Musings on Romance

What a Wallflower Wants by Maya Rodale, narrated by Carolyn Morris

WhatAWallflowerWantsWhy I read it:  I heard about this book on a DBSA Podcast so I bought it. I didn’t share the view of the two Smart Bitches who read and loved it.  I can’t tell how much of that exactly was due to the audio format but I think if I’d read the book it still would not have been a resounding success, even though I’m sure I’d have liked it better.  As it was, it was just okay for me.

What it’s about: (from Goodreads)  Miss Prudence Merryweather Payton has a secret.

Everyone knows that she’s the only graduate from her finishing school to remain unwed on her fourth season—but no one knows why. With her romantic illusions shattered after being compromised against her will, Prudence accepts a proposal even though her betrothed is not exactly a knight in shining armor. When he cowardly pushes her out of their stagecoach to divert a highwayman, she vows never to trust another man again.

John Roark, Viscount Castleton, is nobody’s hero.

He’s a blue-eyed charmer with a mysterious past and ambitious plans for his future—that do not include a wife. When he finds himself stranded at a country inn with a captivating young woman, a delicate dance of seduction ensues. He knows he should keep his distance. And he definitely shouldn’t start falling in love with her.

When Prudence’s dark past comes back to haunt her, John must protect her—even though he risks revealing his own secrets that could destroy his future.

Trigger Warning:  Sexual assault

What worked for me (and what didn’t):  There’s a thing that happens sometimes when a book is “translated” into the audio format.  There are things which don’t work as well aurally as they do visually.  What A Wallflower Wants is a perfect example of when something doesn’t translate well to audio.  It has a somewhat unusual structure.  At the end of some chapters (but not all, let’s not worry about consistency) there is a section which I’ve seen (because a friend screen-capped a couple of pages and tweeted them to me) is in italics.  It has a section break before it and it is clearly out of phase with the rest of the story.  Even so, there is no time/date stamp above it.  It is apparent that these events take place a few days into the future – eventually the book catches up with itself.  They are always in John’s POV.  This is made even more odd because when Prudence has a flashback they are always marked with a date/time to orient the listener (for example, “Four years ago”).
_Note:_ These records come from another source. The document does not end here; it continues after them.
/-- Registered stub Θ (`Stubs.stub_sTransfer`, verbatim): the `sorry` to be discharged. -/
theorem stub_sTransfer :
    ∃ η₀ : ℝ, 0 < η₀ ∧ ∀ (a₀ θ₀ : T3 → ℝ) (u₀ : T3 → V3), Continuous a₀ → Continuous θ₀ → Continuous u₀ →
      (∀ x, 0 < a₀ x) → (∀ x, 0 < θ₀ x) → ∃ σ₀ : ℝ, 0 < σ₀ ∧ ∀ σ : ℝ, 0 < σ → σ < σ₀ →
      ∀ Φ : (N : ℕ) → HardSphereFlow (Torus.geometry (Fin 3)) (hsDiameter σ N) (N + 1),
      ∀ τ : ℝ, 0 < τ → ∀ χ : ℝ × UnitAddTorus (Fin 3) → ℝ, Continuous χ → ∀ g : ℝ → ℝ, Continuous g →
      (∀ a, η₀ ≤ a → g a = 0) →
      ∀ η δ : ℝ, 0 < η → 0 < δ → ∃ r₀ : ℝ, 0 < r₀ ∧ ∀ r : ℝ, 0 < r → r < r₀ →
      ∃ N₀ : ℕ, ∀ N : ℕ, N₀ ≤ N → ∀ k : Fin 3,
        localGibbsLaw σ a₀ u₀ θ₀ N (Φ N) {z | η < |evenStat σ N (Φ N) τ χ g (sMark k) r z|}
          ≤ ENNReal.ofReal δ := by
  sorry

theorem stub_sTransfer_iff : Stubs.stub_sTransfer ↔ SStatement := Iff.rfl

/-- **O · OFFSET IS CONFIGURATIONAL** (`stub_offset`; THIS CARD'S LEVER, the card's `OffsetIsConfigurational`
in the triage's conditional form "`EvenStressEnskog ∧ EvenThetaTransfer ∧ Maxwellisation ⇒ …`", inside the band):
`EvenStressEnskog → CollisionTightness → HsEosLowDensity → SStatement → MaxwellisationStatement → ∃ η₀ …`
(13079, 13085, 0768 by name): local-Gibbs frame, all `τ`, smooth `φ` supported before `τ` (sign of `φ`
irrelevant), floors with `η₁ ≤ η₀`:
`P({η < |(P2 − P1) + confF + initConf|} ∩ Regular) ≤ δ` for `r, ϑ < r₀`, `N ≥ N₀` — Résibois' consistency
identity read on the empirical contact statistics: the per-unit-time ENSKOG OFFSET of the surprisal-jump sum
(`jump2 − jump1`: partner `j`'s smeared drop read around `x_j = x_i − εn̂` minus around `x_i`, `O(ε)` per
collision, `× Kn⁻¹` collisions) cancels the weak material derivative of `H_C(ρ_r) = ρ_r f_ex(σ³ρ_r)` with its
initial term.  Layer-2 content (all named in the line card; the first three provable now): (T) FINITE-DIFFERENCE
step in the cone CENTRE (smooth: `y ↦ sDrop … y …` is a cone average) — `jump2 − jump1 = −ε n̂·∇_y sDrop + O(ε²/r²)`;
(G) at a local Maxwellian `M_{ρ,u,θ̃}` the drop of partner `j` is `Λ(y) = −a(2c·n̂ − a)/(2θ̃(y))`, `c = w − u(y)`,
`a = (w−v)·n̂`, so `−n̂·∇Λ = −(a/θ̃)(n̂·∇u·n̂) − a(2c·n̂ − a)(n̂·∇θ̃)/(2θ̃²)` (card's Taylor formula, re-derived
×3), i.e. marks `Ξ_P^{kl}` ⊗ weights `φ∂_lu_k/θ̃`, `Ξ_P^{mk}` ⊗ `φ u_m∂_kθ̃/θ̃²`, `Ξ_S^k` ⊗ `φ∂_kθ̃/(2θ̃²)`, with
`(u, θ̃) = (u_r, θ_r + ϑ²)` the cone fields (a.e.-differentiable, `r⁻⁴`-Lipschitz on `Regular`; the self-term apex
kink is `O(1/(N r⁴))`) — the replacement `h ↦ M[h]` inside the `hm⊗hm`-weighted log-differences is where the
antecedent `MaxwellisationStatement` and the floors enter (integrate the difference quotient by parts onto the
smooth weights first); (N) NET STEP: the antecedents quantify FIXED continuous `χ`; approximate the
configuration-dependent weights by a finite `η`-net of continuous functions using their `Regular`-equicontinuity in
`x` (`r⁻⁴`-Lipschitz) and in `s` (free-flight clock + `O(εν) = O(σ³)` collisional drift), union bound (triage r1-2
sharpen (d)); (E) ENSKOG VALUES from the antecedents: `EvenStressEnskog` for `Ξ_P` and `SStatement` for `Ξ_S`
give `K_N[χ g Ξ] → σ³∫∫χ g Y B_r(Ξ)` (cutoff `g ≡ 1` on `[0,η₁]`, inert on `Regular`); (A) GAUSSIAN EVALUATION of
the empirical pair functionals at the Maxwellised law: (α) `E[a₊²] = θ̃`, `∫n̂_kn̂_l = (4π/3)δ_kl` ⇒
`B_r(Ξ_P^{kl}) → ρ_r²θ̃(4π/3)δ_kl`, so the `∇u`-channel is `−(2π/3)σ³∫∫φ Y ρ_r² div u_r` (shear drops out), and
(β) the `∇θ̃`-channel VANISHES; (W) WORK IDENTITY (card `exact-entropy-ledger`'s `ConfigurationalWorkIdentity`, exact,
pathwise on `Regular ∩ good`): `confF + initConf = −∫∫φ(∂ₛH_C(ρ_r) + div(H_C(ρ_r)u_r)) = +σ³∫∫φ ρ_r² f_ex′(σ³ρ_r)
div u_r` by the renormalised EXACT continuity equation of the cone density (`G − ρG′ = −σ³ρ²f′` for
`G = ρf(σ³ρ)`); (Y) thermodynamic consistency closes it: `−(2π/3)Y + f_ex′ = 0` iff `Y = (3/2π)f_ex′` — the tree's
`contactValue`, regular on the band by `HsEosLowDensity` (`deriv`-junk outside: triage r1-1 sharpen; hence
`η₁ ≤ η₀ ≤` the analytic band).  Errors: `O(ε/r)` (second-order finite difference), `O(r²)` (cone mixture inside
`hm`, triage r1-2 caveat), `O((N r³ϑ³)^{−1/2})` (sampling noise), all inside `∃ r₀ ∀ r ϑ ∃ N₀`.  Why it might
fail: only through its antecedents' frame — the net step needs the weights' modulus of continuity UNIFORM on
`Regular` w.h.p. (true at fixed `r`), and across a shock layer (volume fraction `O(r)` of an `O(1)` statistic) the
Maxwellian evaluation fails on a set that must stay `O(r)` (no `1/r` concentration of collisions: implied by the
cap `E₁` + band).  Size L given the antecedents.  Tight at equilibrium (`div u_r → 0`: both sides vanish).  Leans
on: this file's vocabulary; tree `evenStat`, `evenMark`, `contactValue`, `pairFunctional`, `hsExcessFreeEnergy`,
`integral_inner_gradient_eq_neg_integral_mul_divergence_holds` (torus IBP), `Torus.partialDeriv`,
`integral_cone_eq_one`, Mathlib Gaussian moments (`ProbabilityTheory.gaussianReal`, `integral_mul_cexp_neg_mul_sq`);
route items 13079, 0768 BY NAME; kit `j009436` (ideator's Monte Carlo of (α), (β)); Resibois1978
(doi:10.1007/bf01011771), VanbeijerenErnst1973, MareschalBlawzdziewiczPiasecki1984 (PRL 52, 1169), Piasecki1987,
GarridoGoldsteinLebowitz2004, ChapmanCowling1970 §16.4, Soto2016 §4.8.1. -/
def Stubs.stub_offset : Prop :=
    EvenStressEnskog → CollisionTightness → HsEosLowDensity → SStatement → MaxwellisationStatement →
    ∃ η₀ : ℝ, 0 < η₀ ∧ ∀ (a₀ θ₀ : T3 → ℝ) (u₀ : T3 → V3), Continuous a₀ → Continuous θ₀ → Continuous u₀ →
      (∀ x, 0 < a₀ x) → (∀ x, 0 < θ₀ x) → ∃ σ₀ : ℝ, 0 < σ₀ ∧ ∀ σ : ℝ, 0 < σ → σ < σ₀ →
      ∀ Φ : (N : ℕ) → HardSphereFlow (Torus.geometry (Fin 3)) (hsDiameter σ N) (N + 1),
      ∀ τ : ℝ, 0 < τ → ∀ φ : ℝ → T3 → ℝ, Literature.Analysis.FunctionSpaces.Torus.IsSmoothSpaceTimeOn Set.univ φ →
      (∃ τ' : ℝ, τ' < τ ∧ ∀ s, τ' ≤ s → ∀ x, φ s x = 0) →
      ∀ η₁ ρ₁ θ₁ E₁ : ℝ, 0 < η₁ → η₁ ≤ η₀ → 0 < ρ₁ → 0 < θ₁ → 0 < E₁ →
      ∀ η δ : ℝ, 0 < η → 0 < δ → ∃ r₀ : ℝ, 0 < r₀ ∧ ∀ r ϑ : ℝ, 0 < r → r < r₀ → 0 < ϑ → ϑ < r₀ →
      ∃ N₀ : ℕ, ∀ N : ℕ, N₀ ≤ N →
        localGibbsLaw σ a₀ u₀ θ₀ N (Φ N)
            ({z | η < |(P2 σ N (Φ N) τ r ϑ φ z - P1 σ N (Φ N) τ r ϑ φ z) +
                confFunctional σ r τ φ (Φ N) z + initConf σ r φ (Φ N) z|} ∩
              {z | Regular σ r τ η₁ ρ₁ θ₁ E₁ (Φ N) z})
          ≤ ENNReal.ofReal δ

/-- Registered stub O (`Stubs.stub_offset`, verbatim): the `sorry` to be discharged. -/
theorem stub_offset :
    EvenStressEnskog → CollisionTightness → HsEosLowDensity → SStatement → MaxwellisationStatement →
    ∃ η₀ : ℝ, 0 < η₀ ∧ ∀ (a₀ θ₀ : T3 → ℝ) (u₀ : T3 → V3), Continuous a₀ → Continuous θ₀ → Continuous u₀ →
      (∀ x, 0 < a₀ x) → (∀ x, 0 < θ₀ x) → ∃ σ₀ : ℝ, 0 < σ₀ ∧ ∀ σ : ℝ, 0 < σ → σ < σ₀ →
      ∀ Φ : (N : ℕ) → HardSphereFlow (Torus.geometry (Fin 3)) (hsDiameter σ N) (N + 1),
      ∀ τ : ℝ, 0 < τ → ∀ φ : ℝ → T3 → ℝ, Literature.Analysis.FunctionSpaces.Torus.IsSmoothSpaceTimeOn Set.univ φ →
      (∃ τ' : ℝ, τ' < τ ∧ ∀ s, τ' ≤ s → ∀ x, φ s x = 0) →
      ∀ η₁ ρ₁ θ₁ E₁ : ℝ, 0 < η₁ → η₁ ≤ η₀ → 0 < ρ₁ → 0 < θ₁ → 0 < E₁ →
      ∀ η δ : ℝ, 0 < η → 0 < δ → ∃ r₀ : ℝ, 0 < r₀ ∧ ∀ r ϑ : ℝ, 0 < r → r < r₀ → 0 < ϑ → ϑ < r₀ →
      ∃ N₀ : ℕ, ∀ N : ℕ, N₀ ≤ N →
        localGibbsLaw σ a₀ u₀ θ₀ N (Φ N)
            ({z | η < |(P2 σ N (Φ N) τ r ϑ φ z - P1 σ N (Φ N) τ r ϑ φ z) +
                confFunctional σ r τ φ (Φ N) z + initConf σ r φ (Φ N) z|} ∩
              {z | Regular σ r τ η₁ ρ₁ θ₁ E₁ (Φ N) z})
          ≤ ENNReal.ofReal δ := by
  sorry

/-- **I · INITIAL MATCHING at `t = 0`** (`stub_init`; the ONLY stub that sees the Euler data and the `t = 0` law
of large numbers — it is where `localSecondLaw_false_without_lln` is honoured).  `HsEosLowDensity →`: Euler frame
of the crux up to the tie (`IsHardSphereEulerSolution σ T ρ u θ`, flows `Φ`, `TendstoHydroFieldsAt … 0`), smooth
space–time `φ` (only `φ 0` is used): `P(η < |initKin + initConf − ∫ Hs(ρ(0,x),θ(0,x)) φ(0,x) dx|) ≤ δ` for
`r, ϑ < r₀`, `N ≥ N₀`.  Content: static law of large numbers under the local Gibbs law for the two nonlinear but
continuous functionals of the mollified empirical law, `x ↦ h_kin(x) + c₀ρ_r(x)` and `x ↦ ρ_r f_ex(σ³ρ_r)`:
(i) given the positions, the velocities are independent Gaussians, so `hm(x,·) → (ρ̄-weighted r-ball mixture of
Maxwellians) ∗ G_ϑ` and `h_kin + c₀ρ_r → H_id(ρ̄_r, θ̄) + O(r²) + O(ϑ²)` in probability, pointwise in `x` and
dominated (`Hs_ge`-type bounds); (ii) the density component of `TendstoHydroFieldsAt … 0` with the continuous tests
`b_r(·,x)` identifies `ρ̄_r = b_r ∗ ρ(0,·)` (the TIE — without it the Euler datum decouples, Disproof (a)), and the
energy/momentum components identify `θ̄`; (iii) CONTINUITY of `f_ex` on the band `[0, η₀)` (the antecedent; the
Disproof §(d) shows it is needed already at equilibrium) and of `H_id` on `{ρ ≥ ρ_min > 0, θ ≥ θ_min > 0}` (the Euler
data at `t = 0` are continuous and positive) pass to `r, ϑ → 0`.  Why plausibly true / size: provable now, M/L —
every ingredient is static (`homogeneous_lln_identified`, `localGibbs_lln_holds`, `tendsto_lintegral_rhoC_sub_one`
are the homogeneous instances in the tree).  Why it might fail: only a frame subtlety — the Euler datum's
`θ(0,·)` must be the limit of the EMPIRICAL temperature (the LLN's energy component), automatic from
`TendstoHydroFieldsAt`; and `σ₀ ≤` the `HsEosLowDensity` band divided by `sup a`-type bounds so that `σ³ρ(0,·)` sits in
the band.  Leans on: tree `TendstoHydroFieldsAt`, `empiricalDensityField`, `localGibbsLaw_preimage_flow_zero`,
`localGibbsMeasure_preimage_pos`, `isProbabilityMeasure_localGibbsLaw`, `Hs`, `hsExcessFreeEnergy_nonneg`,
`hsExcessFreeEnergy_le`, Mathlib `ProbabilityTheory.gaussianReal` entropy algebra; route item 0768 BY NAME
(proved: `Theorems.hsEosLowDensity_proof`); card `kinetic-supersolution-kn-budget` `InitialMatching`; Spohn1991
I.3, OllaVaradhanYau1993. -/
def Stubs.stub_init : Prop :=
    HsEosLowDensity →
    ∀ (a₀ θ₀ : T3 → ℝ) (u₀ : T3 → V3), Continuous a₀ → Continuous θ₀ → Continuous u₀ →
      (∀ x, 0 < a₀ x) → (∀ x, 0 < θ₀ x) → ∃ σ₀ : ℝ, 0 < σ₀ ∧ ∀ σ : ℝ, 0 < σ → σ < σ₀ →
      ∀ (T : ℝ) (ρ θ : ℝ → T3 → ℝ) (u : ℝ → T3 → V3), IsHardSphereEulerSolution σ T ρ u θ →
      ∀ Φ : (N : ℕ) → HardSphereFlow (Torus.geometry (Fin 3)) (hsDiameter σ N) (N + 1),
      TendstoHydroFieldsAt (fun N => localGibbsLaw σ a₀ u₀ θ₀ N (Φ N)) Φ ρ u θ 0 →
      ∀ φ : ℝ → T3 → ℝ, Literature.Analysis.FunctionSpaces.Torus.IsSmoothSpaceTimeOn Set.univ φ →
      ∀ η δ : ℝ, 0 < η → 0 < δ → ∃ r₀ : ℝ, 0 < r₀ ∧ ∀ r ϑ : ℝ, 0 < r → r < r₀ → 0 < ϑ → ϑ < r₀ →
      ∃ N₀ : ℕ, ∀ N : ℕ, N₀ ≤ N →
        localGibbsLaw σ a₀ u₀ θ₀ N (Φ N)
            {z | η < |initKin σ r ϑ φ (Φ N) z + initConf σ r φ (Φ N) z -
                ∫ x : T3, Hs σ (ρ 0 x) (θ 0 x) * φ 0 x|}
          ≤ ENNReal.ofReal δ

/-- Registered stub I (`Stubs.stub_init`, verbatim): the `sorry` to be discharged. -/
theorem stub_init :
    HsEosLowDensity →
    ∀ (a₀ θ₀ : T3 → ℝ) (u₀ : T3 → V3), Continuous a₀ → Continuous θ₀ → Continuous u₀ →
      (∀ x, 0 < a₀ x) → (∀ x, 0 < θ₀ x) → ∃ σ₀ : ℝ, 0 < σ₀ ∧ ∀ σ : ℝ, 0 < σ → σ < σ₀ →
      ∀ (T : ℝ) (ρ θ : ℝ → T3 → ℝ) (u : ℝ → T3 → V3), IsHardSphereEulerSolution σ T ρ u θ →
      ∀ Φ : (N : ℕ) → HardSphereFlow (Torus.geometry (Fin 3)) (hsDiameter σ N) (N + 1),
      TendstoHydroFieldsAt (fun N => localGibbsLaw σ a₀ u₀ θ₀ N (Φ N)) Φ ρ u θ 0 →
      ∀ φ : ℝ → T3 → ℝ, Literature.Analysis.FunctionSpaces.Torus.IsSmoothSpaceTimeOn Set.univ φ →
      ∀ η δ : ℝ, 0 < η → 0 < δ → ∃ r₀ : ℝ, 0 < r₀ ∧ ∀ r ϑ : ℝ, 0 < r → r < r₀ → 0 < ϑ → ϑ < r₀ →
      ∃ N₀ : ℕ, ∀ N : ℕ, N₀ ≤ N →
        localGibbsLaw σ a₀ u₀ θ₀ N (Φ N)
            {z | η < |initKin σ r ϑ φ (Φ N) z + initConf σ r φ (Φ N) z -
                ∫ x : T3, Hs σ (ρ 0 x) (θ 0 x) * φ 0 x|}
          ≤ ENNReal.ofReal δ := by
  sorry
It is only these odd little sections from the future which aren’t so marked.  On audio they come out of the blue.  There is no aural representation that we are moving into the future and that the section is not in phase with the rest of the story.  It took me a while to work out what was going on. At first I thought it was a flashback but that didn’t make sense the more I listened.  Eventually I asked on Twitter and my guess was confirmed.  When I’m listening, I have only my ears to orient me to the physics of the story. I can’t easily skip around sections like I can in a paperback or a digital file and I can’t see the visual cues on the page. I can’t see the italics.  This story flips about quite a bit – in fact, there was one part where I’d accidentally left my iPod running and I missed a couple of chapters and when I started listening again I didn’t immediately realise my mistake – I thought it was just the book messing with me again.  (I did realise after a while and went back and listened to the bits I’d missed).

In terms of the audiobook, that was a thing which made me frustrated and I found it difficult to settle into the listen because things kept moving around.

In terms of the story, well, there were things I liked – the friendship between the three friends, the truth about John, and Prue’s reaction to it (not her immediate reaction) and what the story had to say about class.  I did think the romance was too fast.  John and Prue are stranded together at an Inn in a storm and spend a few days getting to know one another.  But they don’t spend entire days together. In fact, there are vast swathes of time when they’re not together at all.  There are days when their interaction is extremely brief.  I could more readily accept a fast romance if they had spent the entire time together but they really didn’t.  I found myself doubting John when he professed his love – he barely knew this woman. And Prue barely knew him.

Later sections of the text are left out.